Disinyalirnya
Kedubes Amerika menyadap para pejabat pemerintah Indonesia menjadi
bukti bahwa Kedubes AS di Jakarta bukan sekadar kantor. Gedung itu
menjadi markas spionase Amerika. Wajar jika muncul Kedubes AS itu
ditutup diplomatnya diusir semua. Lantas bagaimana bila pemerintah
Indonesia tetap bermesraan dengan negara kafir harbi muhariban fi’lan
tersebut, serta tidak mencabut IMB untuk pembangunan ulang gedung yang
akan menjadi Kedubes Amerika terbesar ketiga di dunia? Jawabannya ada
dalam wawancara wartawan Media Umat Joko Prasetyo dengan Juru Bicara Hizbut Tahrir Indonesia Muhammad Ismail Yusanto. Berikut petikannya.
Bagaimana
tanggapan Anda dengan pemberitaan koran terkemuka di Australia yang
menyebut Kedubes AS menyadap Indonesia dan 89 negara lainnya?
Sama sekali tidak mengejutkan. Dari
awal HTI telah menyatakan bahwa selain berfungsi untuk melayani
kepentingan AS di Indonesia dan warga Indonesia yang hendak berkunjung
ke negeri Paman Sam itu, Kedubes AS di Jakarta juga menjalankan fungsi
intelijen, yakni mengumpulkan berbagai informasi apapun yang mungkin
berguna bagi pemerintahnya.
Kini terbukti, protes Hizbut Tahrir
Indonesia selama ini bukanlah omong kosong. Bahwa benar, gedung Kedubes
AS di Jakarta merupakan markas intelijen.

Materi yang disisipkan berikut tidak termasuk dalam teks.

import Summits.PneNP.PneNP.Theorems.SymmetryBudgetWindowBarrierEntropyGameSize
import Summits.PneNP.PneNP.Theorems.SymmetryBudgetWindowBarrierTwinIsoCapstone
import Summits.PneNP.PneNP.Theorems.SymmetryBudgetNoHiddenOrderIffNotWindowBarrier
import Literature.Computability.Complexity.GraphCanonizationProgram

/-!
# The dichotomy `WindowBarrier` (stmt-PneNP-2145) / `NoHiddenOrder` (stmt-PneNP-14781) with the
# literature debt paid: unconditional capstones

Route `PneNP/SymmetryBudget`.  Every capstone of the crux chain of `WindowBarrier` carried the named
fact `babaiLuks1983_canonicalForm` (canonical forms of vertex-coloured graphs in simply-exponential
time, Babai–Luks 1983 / Corneil–Goldberg 1984) as a hypothesis: `windowBarrier_of_twinIsoHard`,
`windowBarrier_of_hardToIdentify` (`…TwinIsoCapstone.lean`), `windowBarrier_of_entropyGames`,
`not_noHiddenOrder_of_entropyGames` (`…EntropyGame.lean`).  That fact is now PROVED in the tree
(`Literature.Computability.Complexity.babaiLuks1983_canonicalForm_holds`,
`Literature/Computability/Complexity/GraphCanonizationProgram.lean`: a Corneil–Goldberg canoniser with
switched-graph sections, `≤ 2^{14k+1}` recursion nodes, run as a polynomial-time string program).
This file records the resulting UNCONDITIONAL statements, so that the two items read, verbatim from the
tree:

* `windowBarrier_from_hardToIdentify` : HardToIdentify → `WindowBarrier`;
* `windowBarrier_from_twinIsoHard`    : TwinIsoHard → `WindowBarrier`;
* `windowBarrier_from_entropyGames`   : (∀ K, ∃ᶠ n, ∃ non-isomorphic `G H` with an entropy-`K` game) →
  `WindowBarrier`, and `not_noHiddenOrder_from_entropyGames` : … → `¬ NoHiddenOrder`;
* the contrapositives for the positive crux stmt-PneNP-14781: `not_hardToIdentify_of_noHiddenOrder`
  (`NoHiddenOrder` forces, for some rate `c`, eventually EVERY isomorphism type on `Fin h` to have a
  `Sym(Fin h)`-symmetric threshold circuit of size `≤ 2^{ch}`) and
  `entropyGame_isIso_of_noHiddenOrder` (`NoHiddenOrder` forces some entropy level `K` at which, for all
  large `n`, an entropy-`K` game between graphs on `Fin n` exists only between isomorphic graphs — with
  `CosetGame.EntropyGame.ofIso`, the game IS isomorphism eventually).

So, after this file: `WindowBarrier` ⟸ HardToIdentify ⟺ (entropy games for every `K`)
(`hardToIdentify_iff_entropyGames`), and `NoHiddenOrder` ⟹ ¬HardToIdentify ⟺ (entropy games
characterise isomorphism at some level); what is NOT known is the converse
`¬HardToIdentify → NoHiddenOrder` (identification versus canonisation in the window).
No definitions, no sorry, no new Literature facts.
-/

set_option linter.dupNamespace false -- `Summit.PneNP.PneNP.…`: summit = sub-problem name (D-0017 single-conjunct layout)

namespace Summit.PneNP.PneNP.Theorems

open Filter Literature.Computability.Complexity Summit.PneNP.PneNP.Theses.SymmetryBudget
open scoped Classical

/-- **HardToIdentify → `WindowBarrier`, unconditionally**: the capstone
`windowBarrier_of_hardToIdentify` with its Babai–Luks hypothesis discharged by
`babaiLuks1983_canonicalForm_holds`. -/
theorem windowBarrier_from_hardToIdentify : (∀ c : ℕ, ∃ᶠ h in Filter.atTop, ∃ H : SimpleGraph (Fin h), ¬ Literature.Computability.Complexity.HasSymCircuit Literature.Computability.Complexity.tcBasis Set.univ (2 ^ (c * h)) (fun x : Fin h × Fin h → Bool => @decide (Nonempty ((SimpleGraph.fromRel fun u v => x (u, v) = true) ≃g H)) (Classical.propDecidable _))) → Summit.PneNP.PneNP.Theses.SymmetryBudget.WindowBarrier := fun hHTI =>
  windowBarrier_of_hardToIdentify babaiLuks1983_canonicalForm_holds hHTI

/-- **TwinIsoHard → `WindowBarrier`, unconditionally** (`windowBarrier_of_twinIsoHard` with the
Babai–Luks hypothesis discharged). -/
theorem windowBarrier_from_twinIsoHard
    (hH : ∀ p : Polynomial ℕ, ∃ᶠ m in atTop,
      ¬ HasSymCircuit tcBasis (pointStabiliserBudget m (Nat.log 2 m)) (p.eval m)
        (fun x : Fin m × Fin m → Bool => decide (Nonempty
          (SimpleGraph.induce {u : Fin m | m ≤ (u : ℕ) + Nat.log 2 m ∧ ∃ h : 0 < m,
                (SimpleGraph.fromRel fun u v => x (u, v) = true).Adj ⟨0, h⟩ u}
              (SimpleGraph.fromRel fun u v => x (u, v) = true) ≃g
            SimpleGraph.induce {u : Fin m | m ≤ (u : ℕ) + Nat.log 2 m ∧ ¬ ∃ h : 0 < m,
                (SimpleGraph.fromRel fun u v => x (u, v) = true).Adj ⟨0, h⟩ u}
              (SimpleGraph.fromRel fun u v => x (u, v) = true))))) :
    WindowBarrier :=
  windowBarrier_of_twinIsoHard babaiLuks1983_canonicalForm_holds hH

/-- **Entropy games for every `K` prove `WindowBarrier`, unconditionally**
(`windowBarrier_of_entropyGames` with the Babai–Luks hypothesis discharged): the S-side of crux
stmt-PneNP-2145 is now EXACTLY a Duplicator strategy in the entropy-`K` game on non-isomorphic pairs,
for every `K`, infinitely often. -/
theorem windowBarrier_from_entropyGames
    (h : ∀ K : ℕ, ∃ᶠ n in atTop, ∃ G H : SimpleGraph (Fin n),
      ¬ Nonempty (G ≃g H) ∧ Nonempty (CosetGame.EntropyGame K G H)) :
    WindowBarrier :=
  windowBarrier_of_entropyGames babaiLuks1983_canonicalForm_holds h

/-- **… and refute `NoHiddenOrder`, unconditionally** (crux stmt-PneNP-14781 is the literal negation
of `WindowBarrier`). -/
theorem not_noHiddenOrder_from_entropyGames
    (h : ∀ K : ℕ, ∃ᶠ n in atTop, ∃ G H : SimpleGraph (Fin n),
      ¬ Nonempty (G ≃g H) ∧ Nonempty (CosetGame.EntropyGame K G H)) :
    ¬ NoHiddenOrder :=
  not_noHiddenOrder_of_entropyGames babaiLuks1983_canonicalForm_holds h

/-- **HardToIdentify refutes `NoHiddenOrder`** (contrapositive packaging for the positive crux). -/
theorem not_noHiddenOrder_from_hardToIdentify
    (hHTI : ∀ c : ℕ, ∃ᶠ h in atTop, ∃ H : SimpleGraph (Fin h),
      ¬ HasSymCircuit tcBasis Set.univ (2 ^ (c * h))
        (fun x : Fin h × Fin h → Bool =>
          decide (Nonempty ((SimpleGraph.fromRel fun u v => x (u, v) = true) ≃g H)))) :
    ¬ NoHiddenOrder := fun hN =>
  noHiddenOrder_iff_not_windowBarrier.1 hN (windowBarrier_from_hardToIdentify hHTI)

/-- **`NoHiddenOrder` forces symmetric identification in the exponential window**: if the positive
crux stmt-PneNP-14781 holds then for some rate `c`, for all large `h`, EVERY graph `H` on `Fin h` has a
`Sym(Fin h)`-symmetric `tcBasis`-circuit of size `≤ 2^{ch}` deciding `x ↦ [Gr x ≅ H]` — the negation
of the open core HardToIdentify of the sibling crux, now with no literature hypothesis. -/
theorem not_hardToIdentify_of_noHiddenOrder (hN : NoHiddenOrder) :
    ∃ c : ℕ, ∀ᶠ h in atTop, ∀ H : SimpleGraph (Fin h),
      HasSymCircuit tcBasis Set.univ (2 ^ (c * h))
        (fun x : Fin h × Fin h → Bool =>
          decide (Nonempty ((SimpleGraph.fromRel fun u v => x (u, v) = true) ≃g H))) := by
  by_contra hc
  refine not_noHiddenOrder_from_hardToIdentify (fun c => ?_) hN
  have hc' := not_exists.1 hc c
  rw [Filter.not_eventually] at hc'
  refine hc'.mono fun h hh => ?_
  simpa only [not_forall] using hh

/-- **`NoHiddenOrder` forces the entropy game to BE isomorphism at some level**: if stmt-PneNP-14781
holds then there is an entropy level `K` such that, for all large `n`, two graphs on `Fin n` admitting an
entropy-`K` game are isomorphic (the converse, `CosetGame.EntropyGame.ofIso`, holds at every level).
Contrapositive of `not_noHiddenOrder_from_entropyGames`. -/
theorem entropyGame_isIso_of_noHiddenOrder (hN : NoHiddenOrder) :
    ∃ K : ℕ, ∀ᶠ n in atTop, ∀ G H : SimpleGraph (Fin n),
      Nonempty (CosetGame.EntropyGame K G H) → Nonempty (G ≃g H) := by
  by_contra hK
  refine not_noHiddenOrder_from_entropyGames (fun K => ?_) hN
  have hK' := not_exists.1 hK K
  rw [Filter.not_eventually] at hK'
  refine hK'.mono fun n hn => ?_
  simp only [not_forall, exists_prop] at hn
  obtain ⟨G, H, hgame, hiso⟩ := hn
  exact ⟨G, H, hiso, hgame⟩

end Summit.PneNP.PneNP.Theorems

Sumber informasi mengenai hal
itu sangatlah akurat. Apalagi ditambah fakta bahwa penyadapan juga
dilakukan AS terhadap negara-negara lain seperti Jerman dan Prancis
serta 80 lokasi lain di seluruh dunia.
Bahkan, sebagaimana diberitakan oleh
majalah Der Spiegel, Badan Keamanan Nasional Amerika, NSA, juga
memonitor jutaan telepon yang dilakukan warga Jerman dan Prancis. Gedung
Putih sendiri tidak menyangkal secara tegas praktik penyadapan.
Sebelum ini, sejumlah kawat
diplomatik termasuk kawat diplomatik dari Kedubes dan Konsul AS di
Jakarta, juga di berbagai ibukota negara lain yang berisi tentang
berbagai informasi tentang negara tuan rumah dibongkar olehWikileaks.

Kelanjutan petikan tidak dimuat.